# How Gauss would compute a Confusion matrix for their classification model

###### PUBLISHED ON MAY 19, 2022 / 2 MIN READ — LINEAR-ALGEBRA, ML, NUMPY, PYTHON

A confusion matrix is a practical and conceptually simple tool to evaluate a classification model. So we need to honour it with a simple way to compute it, like Gauss in the past, without the magic of from sklearn.metrics import confusion_matrix would do it with simple linear algebra operations:

A confusion matrix is the matrix multiplication by the true and predicted labels, both encoding as one-hot vectors.

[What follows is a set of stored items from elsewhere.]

import Mathlib
import HarnessLib
import Summits.NavierStokesRegularity.NavierStokesRegularity.Theorems.LrcModEntire.Negative.TwistedColumnWindow
import Summits.NavierStokesRegularity.NavierStokesRegularity.Theorems.LrcModEntire.Negative.TwistedColumnGerms

/-!
# Crux K2 `PoloidalWindowRigidity` (stmt-NavierStokesRegularity-19708) — negative side: `stub_twisting` of skeleton
# lrc-jet v5 is FALSE without the Oseen-mild identity (M), even granted (F) + (A)

Negative-side support (refuter seat ns-regularity-refuter1, K-47; D-0081 §C).  Skeleton lrc-jet v5
(`Cruxes/PoloidalWindowRigidity/Lines/lrc_jet.lean`, sha16 59c25cf8892db72a) closes K2 from `stub_untwisted` (landed,
`…Theorems.PoloidalWindowDoorPoloidalWindowRigidityStubUntwisted`) and `stub_twisting` (non-degenerate + slope clause +
twisting window ⇒ `¬ IsBackwardSingularPoint v 0`), the latter obtained from the promoted item `LrcModEntire`'s germ step.
The TWISTED (TH) COLUMN `twistProfile` of `…LrcModEntire.Negative.TwistedColumnODE/…/Window` satisfies every hypothesis of
`stub_twisting` except (M) — Type-I rate `C = 10`, continuity, divergence-free, poloidal, the pins, the slope clause, the
non-vanishing twist bracket — and moreover (F) the frozen constraint and (A) entire real-analytic slices, and it IS
backward-singular at the apex (`v(t, 0) = (0, 0, (−t)^{-1/2}/3)`).  Companion of `…Negative.UntwistedFalseWithoutMild`
(the untwisted stub ∖ (M), Stuart column): (M) is the single load-bearing hypothesis of BOTH halves of lrc-jet v5.
WHAT THIS IS NOT: not a claim about Navier–Stokes regularity and not a refutation of K2 — (M) is deleted. [folklore]
-/

noncomputable section

-- the summit and its single sub-problem share the name (CONVENTIONS §1), as in every Theorems file
set_option linter.dupNamespace false

namespace Summit.NavierStokesRegularity.NavierStokesRegularity.Theorems.PoloidalWindowRigidity.Negative

open MeasureTheory Set Function Filter Topology Metric
open scoped RealInnerProductSpace InnerProductSpace
open Literature.Analysis Literature.Analysis.FluidPDE
open Summit.NavierStokesRegularity.NavierStokesRegularity.Theorems.LrcModEntire.Negative

/-- **`stub_twisting` of skeleton lrc-jet v5 is FALSE without the Oseen-mild identity (M).**  The hypotheses are those of
`stub_twisting` VERBATIM with (M) deleted; the twisted (TH) column (`C = 10`, window `twistWindow`) satisfies all of them
and is backward-singular at the apex. [folklore] -/
theorem twisting_false_without_mild :
    ¬ (∀ (C : ℝ) (v : ℝ → EuclideanSpace ℝ (Fin 3) → EuclideanSpace ℝ (Fin 3)),
      Literature.Analysis.FluidPDE.HasTypeITimeDecay C v →
      ContinuousOn (Function.uncurry v) (Set.Iio (0 : ℝ) ×ˢ Set.univ) →
      (∀ t < 0, Literature.Analysis.FluidPDE.VectorCalculus.IsDivFree (v t)) →
      (∀ s < 0, ∀ y, ⟪Literature.Analysis.FluidPDE.curl (v s) y, EuclideanSpace.single 2 1⟫_ℝ = 0) →
      ∀ W : Set (ℝ × EuclideanSpace ℝ (Fin 3)), IsOpen W → W.Nonempty → W ⊆ Set.Iio (0 : ℝ) ×ˢ Set.univ →
        (∀ z ∈ W, Literature.Analysis.FluidPDE.curl (v z.1) z.2 ≠ 0 ∧
          (fderiv ℝ (v z.1) z.2 (EuclideanSpace.single 0 1) 2 ≠ 0 ∨ fderiv ℝ (v z.1) z.2 (EuclideanSpace.single 1 1) 2 ≠ 0) ∧
          (fderiv ℝ (v z.1) z.2 (EuclideanSpace.single 2 1) 0 ≠ 0 ∨ fderiv ℝ (v z.1) z.2 (EuclideanSpace.single 2 1) 1 ≠ 0)) →
        (∀ m : ℝ → ℝ, ∀ W₁ : Set (ℝ × EuclideanSpace ℝ (Fin 3)), W₁ ⊆ W → IsOpen W₁ → W₁.Nonempty →
          ∃ z ∈ W₁, ∃ b : Fin 3, b ≠ 2 ∧
            fderiv ℝ (v z.1) z.2 (EuclideanSpace.single 2 1) b ≠
              m z.1 * fderiv ℝ (v z.1) z.2 (EuclideanSpace.single b 1) 2) →
        (∀ z ∈ W,
          fderiv ℝ (fun x => fderiv ℝ (v z.1) x (EuclideanSpace.single 2 1) 2) z.2 (EuclideanSpace.single 0 1) *
              fderiv ℝ (v z.1) z.2 (EuclideanSpace.single 1 1) 2 -
            fderiv ℝ (fun x => fderiv ℝ (v z.1) x (EuclideanSpace.single 2 1) 2) z.2 (EuclideanSpace.single 1 1) *
              fderiv ℝ (v z.1) z.2 (EuclideanSpace.single 0 1) 2 ≠ 0) →
        ¬ Literature.Analysis.FluidPDE.IsBackwardSingularPoint v 0) := by
  intro H
  exact H 10 twistProfile hasTypeITimeDecay_twistProfile continuousOn_twistProfile
    (fun t _ => isDivFree_twistProfile t) (fun s _ y => poloidal_twistProfile s y) twistWindow isOpen_twistWindow
    twistWindow_nonempty twistWindow_subset twistProfile_pins
    (fun m W₁ hW₁ hW₁o hW₁n => twistProfile_slope_not_time_only m W₁ hW₁ hW₁o hW₁n)
    twistProfile_twist_ne_zero isBackwardSingularPoint_twistProfile

/-- **The same, EVEN GRANTED the frozen Clebsch structure and real-analytic slices** ((M) REPLACED by (F) the frozen
constraint and (A) real-analyticity of every slice, both consequences of (M) in the class): still false on the same
witness (`frozen_twistProfile`; analyticity of the slices from `…TwistedColumnField`'s one-variable lemmas). [folklore] -/
theorem twisting_false_without_mild_frozen_analytic :
    ¬ (∀ (C : ℝ) (v : ℝ → EuclideanSpace ℝ (Fin 3) → EuclideanSpace ℝ (Fin 3)),
      Literature.Analysis.FluidPDE.HasTypeITimeDecay C v →
      ContinuousOn (Function.uncurry v) (Set.Iio (0 : ℝ) ×ˢ Set.univ) →
      (∀ t < 0, Literature.Analysis.FluidPDE.VectorCalculus.IsDivFree (v t)) →
      (∀ s < 0, ∀ y, ⟪Literature.Analysis.FluidPDE.curl (v s) y, EuclideanSpace.single 2 1⟫_ℝ = 0) →
      (∀ s < 0, ∀ y, ⟪fderiv ℝ (v s) y (Literature.Analysis.FluidPDE.curl (v s) y), EuclideanSpace.single 2 1⟫_ℝ = 0) →
      (∀ s < 0, AnalyticOnNhd ℝ (v s) Set.univ) →
      ∀ W : Set (ℝ × EuclideanSpace ℝ (Fin 3)), IsOpen W → W.Nonempty → W ⊆ Set.Iio (0 : ℝ) ×ˢ Set.univ →
        (∀ z ∈ W, Literature.Analysis.FluidPDE.curl (v z.1) z.2 ≠ 0 ∧
          (fderiv ℝ (v z.1) z.2 (EuclideanSpace.single 0 1) 2 ≠ 0 ∨ fderiv ℝ (v z.1) z.2 (EuclideanSpace.single 1 1) 2 ≠ 0) ∧
          (fderiv ℝ (v z.1) z.2 (EuclideanSpace.single 2 1) 0 ≠ 0 ∨ fderiv ℝ (v z.1) z.2 (EuclideanSpace.single 2 1) 1 ≠ 0)) →
        (∀ m : ℝ → ℝ, ∀ W₁ : Set (ℝ × EuclideanSpace ℝ (Fin 3)), W₁ ⊆ W → IsOpen W₁ → W₁.Nonempty →
          ∃ z ∈ W₁, ∃ b : Fin 3, b ≠ 2 ∧
            fderiv ℝ (v z.1) z.2 (EuclideanSpace.single 2 1) b ≠
              m z.1 * fderiv ℝ (v z.1) z.2 (EuclideanSpace.single b 1) 2) →
        (∀ z ∈ W,
          fderiv ℝ (fun x => fderiv ℝ (v z.1) x (EuclideanSpace.single 2 1) 2) z.2 (EuclideanSpace.single 0 1) *
              fderiv ℝ (v z.1) z.2 (EuclideanSpace.single 1 1) 2 -
            fderiv ℝ (fun x => fderiv ℝ (v z.1) x (EuclideanSpace.single 2 1) 2) z.2 (EuclideanSpace.single 1 1) *
              fderiv ℝ (v z.1) z.2 (EuclideanSpace.single 0 1) 2 ≠ 0) →
        ¬ Literature.Analysis.FluidPDE.IsBackwardSingularPoint v 0) := by
  intro H
  exact H 10 twistProfile hasTypeITimeDecay_twistProfile continuousOn_twistProfile
    (fun t _ => isDivFree_twistProfile t) (fun s _ y => poloidal_twistProfile s y)
    (fun s _ y => frozen_twistProfile s y) (fun s _ => analyticOnNhd_twistProfile s) twistWindow isOpen_twistWindow
    twistWindow_nonempty twistWindow_subset twistProfile_pins
    (fun m W₁ hW₁ hW₁o hW₁n => twistProfile_slope_not_time_only m W₁ hW₁ hW₁o hW₁n)
    twistProfile_twist_ne_zero isBackwardSingularPoint_twistProfile

end Summit.NavierStokesRegularity.NavierStokesRegularity.Theorems.PoloidalWindowRigidity.Negative

end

If we have the true labels of 4 observations in vector $$\boldsymbol y = [1, 0, 2, 1]$$, and 3 different classes (i.e. 0, 1 and 2), their one-hot encoding will be:

$\boldsymbol T = \begin{bmatrix} 0 & 1 & 0\\ 1 & 0 & 0\\ 0 & 0 & 1\\ 0 & 1 & 0 \end{bmatrix}~\in~[0,1]^{4~\times~3}$

Some classification model gives us the predicted label for each observation in the vector $$\hat{\boldsymbol y} = [2, 0, 2, 0]$$, by the same logic above, the one-hot encoding will be:

$\hat{\boldsymbol T} = \begin{bmatrix} 0 & 0 & 1\\ 1 & 0 & 0\\ 0 & 0 & 1\\ 1 & 0 & 0 \end{bmatrix}~\in~[0,1]^{4~\times~3}$ We have everything to compute the confusion matrix and, it will be $$\boldsymbol T^{\top}\hat{\boldsymbol T}~\in~\boldsymbol Z_{0+}^{3\times3}$$. So again,

A confusion matrix is the matrix multiplication by the true and predicted labels, both encoding as one-hot vectors.

$\boldsymbol T^{\top}\hat{\boldsymbol T} = \begin{bmatrix} 1 & 0 & 0\\ 1 & 0 & 1\\ 0 & 0 & 1 \end{bmatrix}~\in~Z_{0+}^{3~\times~3} \\$

As you notice, the confusion matrix summarizes the information correctly of both vectors.

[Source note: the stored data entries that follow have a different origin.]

import Summits.CriticalPhenomena.PercolationContinuityZ3.Theorems.Transplant.PlanarSkeletonFrmFromDefs
import Summits.CriticalPhenomena.PercolationContinuityZ3.Theorems.Transplant.SkelFrmFromBChoiceDefs
import Summits.CriticalPhenomena.PercolationContinuityZ3.Theorems.Transplant.SkelFrmBChoiceDefs
import HarnessLib
import Summits.CriticalPhenomena.PercolationContinuityZ3.Theorems.Transplant.SkelFrmBChoiceDefs3
/-!
# U-WAVE PORT (RULING D-U, lead g21 2026-08-26; WAVE-U-MANIFEST v3.0 row «SkelFrmBChoiceDefs3» ↦ «SkelFrmFromBChoiceDefs3») of the tree module
# `Transplant/SkelFrmBChoiceDefs3` onto the carrier `PlanarSkeletonFrmFrom` (frames only, cylinders connected from width `ℓ₀` on)

ORIGINAL TITLE: N2 (the frames-only node `SamePDropOfSkeletonFrm₁`, OPEN): THE CHOICE FUNCTION OF RECORD WITH THE STEP-I‴ ACCURACY AT THE CUBE — `NegB.δI3`, `NegB.choiceAtQ3`,

builds on p205010 (kernel theorem, internal audit signed; external expert review pending) — nothing in this file uses p205010; NOTHING is claimed about the
OPEN node U `SamePDropOfSkeletonFrmFrom₁` (nor U_s / the end state).  Lane `prim-bschramm`, seat `prim-hp-8 gen 53 (U-wave port pen; tool of record = p3-g26 port_u.py)`; helper file
(`--supports stmt-CriticalPhenomena-4575 --as helper`).  PORT RULES r1–r4 of RULING D-U: declaration order and proof texts are those of the original,
byte-identical except (i) the carrier token `PlanarSkeletonFrm ↦ PlanarSkeletonFrmFrom` (binders, `namespace`/`end` lines, qualified names of twinned
declarations), (ii) carrier-FREE declarations of the original (φ-level `Skelφ…` blocks and namespace-only arithmetic residents) are NOT re-declared —
this file imports the original and `export`s the twin-free residents (POLICY T / treatment (m1)); residents whose statement mentions a twinned
constant are copied, (iii) every carrier-binding declaration keeps its explicit binder `(Φ : PlanarSkeletonFrmFrom G)` in its own signature (r2).  Docstrings and citations are the original's.  Manifest row idx 39 (level 8; flags verbatim|DEF-ROW); filed by the hp-8 lineage under RULING M-11 (family P-hp8).
-/

noncomputable section

open scoped Classical

namespace Summit.CriticalPhenomena.PercolationContinuityZ3.Theorems.Transplant

open MeasureTheory Literature.Probability.Percolation Literature.Probability.LatticeModels SimpleGraph KNCells
open Literature.Barriers.CriticalPhenomena (HasExponentialGrowth)

namespace PlanarSkeletonFrmFrom

open SkelConc (Consts)
open Skelφ.StepI (DataN DataNS OutNS)

namespace NegB

open Neg

section Acc

variable (κ : Consts) {V : Type} [DecidableEq V] [Countable V] {G : SimpleGraph V} [G.LocallyFinite] (Φ : PlanarSkeletonFrmFrom G)

/-- **THE STEP-I‴ ACCURACY OF THE N2 CHOICE FUNCTION OF RECORD: THE CUBE** `δI3 := δkit³ / 16` (J11/(R-33): the (S0) kit consumes routes at the cube of the kit accuracy;
the `/16` keeps N1's slack for ≤ 16-fold unions). [this work] -/
def δI3 : ℝ := Neg.δkit κ Φ ^ 3 / 16

/-- `0 < δI3`. [folklore] -/
theorem δI3_pos : 0 < δI3 κ Φ := by
  unfold δI3; have := Neg.δkit_pos κ Φ; positivity

/-- `δI3 ≤ a³ / 16` whenever `δkit ≤ a`. [folklore] -/
theorem δI3_le_cube_div_of_le {a : ℝ} (ha : Neg.δkit κ Φ ≤ a) : δI3 κ Φ ≤ a ^ 3 / 16 := by
  unfold δI3
  have h := pow_le_pow_left₀ (Neg.δkit_pos κ Φ).le ha 3
  linarith

/-- **`δI3 ≤ a³` whenever `δkit ≤ a`** — the consumers' pattern: Step-I‴ inputs `> 1 − δI3` serve every route clause at `1 − a³` for `a ∈ {κ.δr 0, κ.δ₂, κ.δ, …}` via
`Neg.δkit_le_δr / δkit_le_δ₂ / δkit_le_δ` and `inputs_mono`. [folklore] -/
theorem δI3_le_cube_of_le {a : ℝ} (ha : Neg.δkit κ Φ ≤ a) : δI3 κ Φ ≤ a ^ 3 := by
  have h := δI3_le_cube_div_of_le κ Φ ha
  have h0 : 0 ≤ a ^ 3 := pow_nonneg ((Neg.δkit_pos κ Φ).le.trans ha) 3
  linarith

/-- `δI3 ≤ δI` (the cube is finer than N1's square since `δkit ≤ 1`): every square-threshold consumer still applies. [folklore] -/
theorem δI3_le_δI : δI3 κ Φ ≤ Neg.δI κ Φ := by
  rw [(Neg.δI_eq κ Φ).1]; unfold δI3
  have h0 := Neg.δkit_pos κ Φ
  have h1 := Neg.δkit_le_one κ Φ
  have h3 : Neg.δkit κ Φ ^ 3 ≤ Neg.δkit κ Φ ^ 2 := by nlinarith
  nlinarith

/-- `δI3 < 1`. [folklore] -/
theorem δI3_lt_one : δI3 κ Φ < 1 := (δI3_le_δI κ Φ).trans_lt (Neg.δI_lt_one κ Φ)

/-- `δI3 ≤ 1`. [folklore] -/
theorem δI3_le_one : δI3 κ Φ ≤ 1 := (δI3_lt_one κ Φ).le

end Acc

section Values

variable (κ : Consts) {V : Type} [DecidableEq V] [Countable V] {G : SimpleGraph V} [G.LocallyFinite] (Φ : PlanarSkeletonFrmFrom G) (t : V) (p : unitInterval)
  (Pv : PSlot) (gv fv : Neg.FSlot) (Sv : SSlot) (cv : CSlot) (bv : BSlot) (hC : Φ.CylSubcritical p)

/-- **THE N2 CHOICES OF RECORD at `(κ, Φ, t, p)`, Step-I‴ accuracy at the cube**: `NegB.choiceAtQ` (p348247) with `δI := δI3` — `m₀`, `Sz`, `SMn`, `Γ = ΓQ`, `FD = FDQ`,
`LD = LDQ` unchanged. [cite: KozmaNitzan2024, §4 Theorem 6 (pp. 25–31)] -/
def choiceAtQ3 : ChoiceNQ κ Φ t p hC :=
  { choiceAtQ κ Φ t p Pv gv fv Sv cv bv hC with
    δI := δI3 κ Φ
    δI_pos := δI3_pos κ Φ
    δI_lt_one := δI3_lt_one κ Φ }

/-- The Step-I‴ accuracy of the choices of record is `δI3` (by `rfl`). [folklore] -/
@[simp] theorem choiceAtQ3_δI : (choiceAtQ3 κ Φ t p Pv gv fv Sv cv bv hC).δI = δI3 κ Φ := rfl

/-- The least seed level is the landed one (by `rfl`). [folklore] -/
@[simp] theorem choiceAtQ3_m₀ : (choiceAtQ3 κ Φ t p Pv gv fv Sv cv bv hC).m₀ = (choiceAtQ κ Φ t p Pv gv fv Sv cv bv hC).m₀ := rfl

/-- The zone sizes are the landed ones (by `rfl`). [folklore] -/
@[simp] theorem choiceAtQ3_Sz : (choiceAtQ3 κ Φ t p Pv gv fv Sv cv bv hC).Sz = (choiceAtQ κ Φ t p Pv gv fv Sv cv bv hC).Sz := rfl

/-- The admissible pairs are the landed ones (by `rfl`). [folklore] -/
@[simp] theorem choiceAtQ3_SMn : (choiceAtQ3 κ Φ t p Pv gv fv Sv cv bv hC).SMn = (choiceAtQ κ Φ t p Pv gv fv Sv cv bv hC).SMn := rfl

/-- The anchored cells are `ΓQ` (by `rfl`). [folklore] -/
@[simp] theorem choiceAtQ3_Γ (O : OutNS V) (q : unitInterval) : (choiceAtQ3 κ Φ t p Pv gv fv Sv cv bv hC).Γ O q = ΓQ κ Φ t p O gv fv Sv cv bv q := rfl

/-- The face data are `FDQ` (by `rfl`). [folklore] -/
@[simp] theorem choiceAtQ3_FD (O : OutNS V) (q : unitInterval) : (choiceAtQ3 κ Φ t p Pv gv fv Sv cv bv hC).FD O q = FDQ κ Φ t p O gv fv Sv cv q := rfl

/-- The level data are `LDQ` (by `rfl`). [folklore] -/
@[simp] theorem choiceAtQ3_LD (O : OutNS V) (q : unitInterval) : (choiceAtQ3 κ Φ t p Pv gv fv Sv cv bv hC).LD O q = LDQ κ Φ t p O gv fv cv := rfl

/-- The scheme of the choices of record at `(O, q)` is `⟨ΓQ, q, κ.δ⟩` (by `rfl`). [folklore] -/
theorem choiceAtQ3_scheme (O : OutNS V) (q : unitInterval) :
    (choiceAtQ3 κ Φ t p Pv gv fv Sv cv bv hC).scheme O q = ⟨ΓQ κ Φ t p O gv fv Sv cv bv q, q, κ.δ⟩ := rfl

end Values

end NegB

/-- **THE CHOICE FUNCTION OF RECORD OF THE FRAMES-ONLY NODE, six slots, Step-I‴ accuracy at the cube** (J11/(R-33); box `gv`, width `fv`, extra pairs `Pv`, fibre block
`Sv`, creep `cv`, arrival box `bv`): the `ChoiceFnNQ` the four wrappers and the node₂ file meet. [cite: KozmaNitzan2024, §4 Theorem 6 (pp. 25–31)] -/
def frmChoiceAllQ3 (gv fv : Neg.FSlot) (Pv : NegB.PSlot) (Sv : NegB.SSlot) (cv : NegB.CSlot) (bv : NegB.BSlot) : ChoiceFnNQ :=
  fun κ _ _ _ _ _ Φ _ t _ _ p _ _ hC => NegB.choiceAtQ3 κ Φ t p Pv gv fv Sv cv bv hC

/-- `frmChoiceAllQ3` unfolds to `NegB.choiceAtQ3` (by `rfl`). [folklore] -/
theorem frmChoiceAllQ3_eq (gv fv : Neg.FSlot) (Pv : NegB.PSlot) (Sv : NegB.SSlot) (cv : NegB.CSlot) (bv : NegB.BSlot) (κ : Consts) {V : Type} [DecidableEq V] [Countable V]
    (G : SimpleGraph V) [G.LocallyFinite] (Φ : PlanarSkeletonFrmFrom G) (hg : ¬ HasExponentialGrowth G) (t : V) (ht : t ∈ Φ.types) (h1 : Φ.types = {t})
    (p : unitInterval) (hp0 : 0 < (p : ℝ)) (hp1 : (p : ℝ) < 1) (hC : Φ.CylSubcritical p) :
    frmChoiceAllQ3 gv fv Pv Sv cv bv κ G Φ hg t ht h1 p hp0 hp1 hC = NegB.choiceAtQ3 κ Φ t p Pv gv fv Sv cv bv hC := rfl

/-- The scheme of the choice function of record at `(O, q)` is `⟨ΓQ, q, κ.δ⟩` (by `rfl`) — the form the (R)/(F)/(C) wrappers read. [folklore] -/
theorem frmChoiceAllQ3_scheme (gv fv : Neg.FSlot) (Pv : NegB.PSlot) (Sv : NegB.SSlot) (cv : NegB.CSlot) (bv : NegB.BSlot) (κ : Consts) {V : Type} [DecidableEq V] [Countable V]
    (G : SimpleGraph V) [G.LocallyFinite] (Φ : PlanarSkeletonFrmFrom G) (hg : ¬ HasExponentialGrowth G) (t : V) (ht : t ∈ Φ.types) (h1 : Φ.types = {t})
    (p : unitInterval) (hp0 : 0 < (p : ℝ)) (hp1 : (p : ℝ) < 1) (hC : Φ.CylSubcritical p) (O : Skelφ.StepI.OutNS V) (q : unitInterval) :
    (frmChoiceAllQ3 gv fv Pv Sv cv bv κ G Φ hg t ht h1 p hp0 hp1 hC).scheme O q = ⟨NegB.ΓQ κ Φ t p O gv fv Sv cv bv q, q, κ.δ⟩ := rfl

end PlanarSkeletonFrmFrom

end Summit.CriticalPhenomena.PercolationContinuityZ3.Theorems.Transplant

end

$\boldsymbol y = [1,0,2,1] \\ \hat{\boldsymbol y} = [2,0,2,0]$

• The sum of the diagonal elements tells us that two observations were correctly classified by the model
• The model correctly classified one observation for class 0
• The model didn’t assign any label to class 1, producing two errors
• The model confuses two class’ 1-observations, one with a 2 and the other with a 0, look at the second row

### Now with import numpy as np

We need two steps to compute our confusion matrix.

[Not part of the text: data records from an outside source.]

/-- **THE THREE-TOP-LEVEL MEMBER OF THE TORUS** (`k = k′ + 3`, `R = 2L`, torus of `6L` big `(k−1)`-blocks per direction):
(2.1) by the nesting of big blocks, **the torus (2.2) ACTIVE**: a site below level `k − 1` and a site of level `k` are more than
`R·M·L^{k−1} = 2L·bigSide(k−1)` apart IN THE TORUS DISTANCE (the collar is two-sided). [cite: Balaban1984PropagatorsII, (2.1)–(2.2) p.224] -/
def threeTopT (d ℓ k' Mh : ℕ) (hMh : 1 ≤ Mh) : KTIdx d ℓ where
  k := k' + 3
  Mh := Mh
  R := 2 * (ℓ + 1)
  P := fun _ => 6
  D :=
    { lev := threeLevT ℓ k' Mh
      lev_le := fun x => by rcases threeLevT_cases (d := d) ℓ k' Mh x with h | h | h <;> omega
      bigBlocks := by
        intro j hj x _ x' _ hb
        by_cases hj1 : j ≤ k' + 1
        · constructor <;> intro _
          · rcases threeLevT_cases (d := d) ℓ k' Mh x' with h | h | h <;> omega
          · rcases threeLevT_cases (d := d) ℓ k' Mh x with h | h | h <;> omega
        by_cases hj2 : j = k' + 2
        · subst hj2
          rw [two_le_threeLevT_iff, two_le_threeLevT_iff, B6Prop22KLevelCensus.KIdx.blk_top_eq,
            B6Prop22KLevelCensus.KIdx.blk_top_eq, hb]
        by_cases hj3 : j = k' + 3
        · subst hj3
          rw [three_le_threeLevT_iff, three_le_threeLevT_iff, hb]
        · constructor <;> intro h
          · rcases threeLevT_cases (d := d) ℓ k' Mh x with e | e | e <;> omega
          · rcases threeLevT_cases (d := d) ℓ k' Mh x' with e | e | e <;> omega
      sepT := by
        intro j x hx x' hx' h1 h2
        have hx3 := threeLevT_cases (d := d) ℓ k' Mh x
        have hx'3 := threeLevT_cases (d := d) ℓ k' Mh x'
        have hj : j = k' + 2 := by rcases hx3 with e | e | e <;> rcases hx'3 with e' | e' | e' <;> omega
        subst hj
        -- `x′ ∈ Ω_k`: all its coordinates lie in `[0, bigSide k)`
        have htop : blk (bigSide ℓ Mh (k' + 3)) x' = 0 :=
          (three_le_threeLevT_iff (d := d) ℓ k' Mh x').1 (by omega)
        -- `x ∉ Ω_{k−1}`: some big `(k−1)`-label coordinate lies in `[3L, 4L)`
        have hlow : ¬ (k' + 2 ≤ threeLevT (d := d) ℓ k' Mh x) := by omega
        rw [two_le_threeLevT_iff, not_or, not_forall] at hlow
        obtain ⟨-, ⟨ν, hν⟩⟩ := hlow
        rw [not_or, not_lt, not_le] at hν
        obtain ⟨hν1, hν2⟩ := hν
        set b : ℕ := bigSide ℓ Mh (k' + 2) with hb_def
        have hb1 : 1 ≤ b := one_le_bigSide hMh _
        have hbpos : (0 : ℤ) < b := by exact_mod_cast hb1
        have hB : ((bigSide ℓ Mh (k' + 3) : ℕ) : ℤ) = ((ℓ : ℤ) + 1) * b := by
          rw [B6MultiLevelBoxOperator.bigSide_succ]; push_cast; ring
        have hN : ((N0 ℓ Mh (k' + 3) (fun _ => 6) ν : ℕ) : ℤ) = 6 * (((ℓ : ℤ) + 1) * b) := by
          rw [N0_eq_bigSide_mul]; push_cast; rw [hB]; ring
        -- coordinate bounds
        have hxν : 3 * ((ℓ : ℤ) + 1) * b ≤ x ν := by
          have h := hν1
          simp only [blk] at h
          rwa [Int.le_ediv_iff_mul_le hbpos] at h
        have hxν' : x ν < 4 * ((ℓ : ℤ) + 1) * b := by
          have h := hν2
          simp only [blk] at h
          exact Int.lt_mul_of_ediv_lt hbpos h
        have hx'ν0 : 0 ≤ x' ν := ((mem_boxDom.1 hx') ν).1
        have hx'ν : x' ν < ((ℓ : ℤ) + 1) * b := by
          have h0 : blk (bigSide ℓ Mh (k' + 3)) x' ν = 0 := by rw [htop]; rfl
          simp only [blk] at h0
          have hBpos : (0 : ℤ) < ((bigSide ℓ Mh (k' + 3) : ℕ) : ℤ) := by rw [hB]; positivity
          have := Int.lt_mul_of_ediv_lt hBpos (show x' ν / ((bigSide ℓ Mh (k' + 3) : ℕ) : ℤ) < 1 by rw [h0]; norm_num)
          rw [one_mul, hB] at this
          exact this
        -- the coordinate `ν` of `x − x′` lies in `(2L·b, 4L·b)` inside the period `6L·b`
        have hz1 : 2 * ((ℓ : ℤ) + 1) * b < (x - x') ν := by rw [Pi.sub_apply]; nlinarith
        have hz2 : (x - x') ν < 4 * ((ℓ : ℤ) + 1) * b := by rw [Pi.sub_apply]; nlinarith
        have hz0 : 0 ≤ (x - x') ν := by nlinarith
        have hmod : (x - x') ν % ((N0 ℓ Mh (k' + 3) (fun _ => 6) ν : ℕ) : ℤ) = (x - x') ν :=
          Int.emod_eq_of_lt hz0 (by rw [hN]; nlinarith)
        have hcirc : 2 * ((ℓ : ℤ) + 1) * b < circAbs (N0 ℓ Mh (k' + 3) (fun _ => 6) ν) ((x - x') ν) := by
          unfold circAbs
          rw [hmod, hN, lt_min_iff]
          constructor
          · exact hz1
          · nlinarith
        have h1 : (((2 * (ℓ + 1) * b : ℕ) : ℤ) : ℝ) < ((circAbs (N0 ℓ Mh (k' + 3) (fun _ => 6) ν) ((x - x') ν) : ℤ) : ℝ) := by
          have : ((2 * (ℓ + 1) * b : ℕ) : ℤ) < circAbs (N0 ℓ Mh (k' + 3) (fun _ => 6) ν) ((x - x') ν) := by
            push_cast; linarith
          exact_mod_cast this
        have h2 := circAbs_le_torusSupNorm (N0 ℓ Mh (k' + 3) (fun _ => 6)) (x - x') ν
        have e : ((2 * (ℓ + 1) * bigSide ℓ Mh (k' + 2) : ℕ) : ℝ) = (((2 * (ℓ + 1) * b : ℕ) : ℤ) : ℝ) := by
          rw [hb_def]; push_cast; ring
        rw [e]
        linarith }
  hk := by omega
  hMh := hMh
  hR := le_rfl
  hP4 := fun _ => by norm_num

First, we need a way to transform a vector $$\boldsymbol v$$ with k-classes into their one-hot-encoding version, v_one_hot = one_hot_econding(v):

def one_hot_encoding(v):
'''Return the one-hot encoding vector for k-classes label vector'''
num_classes = np.unique(v).size
return np.eye(num_classes)[v]

Second, compute the confusion matrix, $$~\boldsymbol T^{\top}\hat{\boldsymbol T}~\in~\boldsymbol Z_{0+}^{K\times K}~$$, for k-classes; there are many ways of doing it with numpy as you can see in the following code. Below I used the canonical notation to name the true labels (y) and the predicted ones (y_pred):

# 1st option: Using the matrix multiplication '@' operator
one_hot_encoding(y).T @ one_hot_encoding(y_pred)

# 2nd option: Using np.dot()
np.dot(one_hot_encoding(y).T, one_hot_encoding(y_pred))

# 3rd option: Using np.matmul()
np.matmul(one_hot_encoding(y).T, one_hot_encoding(y_pred))

And we are done! Of course, you can always get your confusion matrix from your favourite store ;)

from sklearn.metrics import confusion_matrix
confusion_matrix(y, y_pred)

That’s the way computer talks to each other.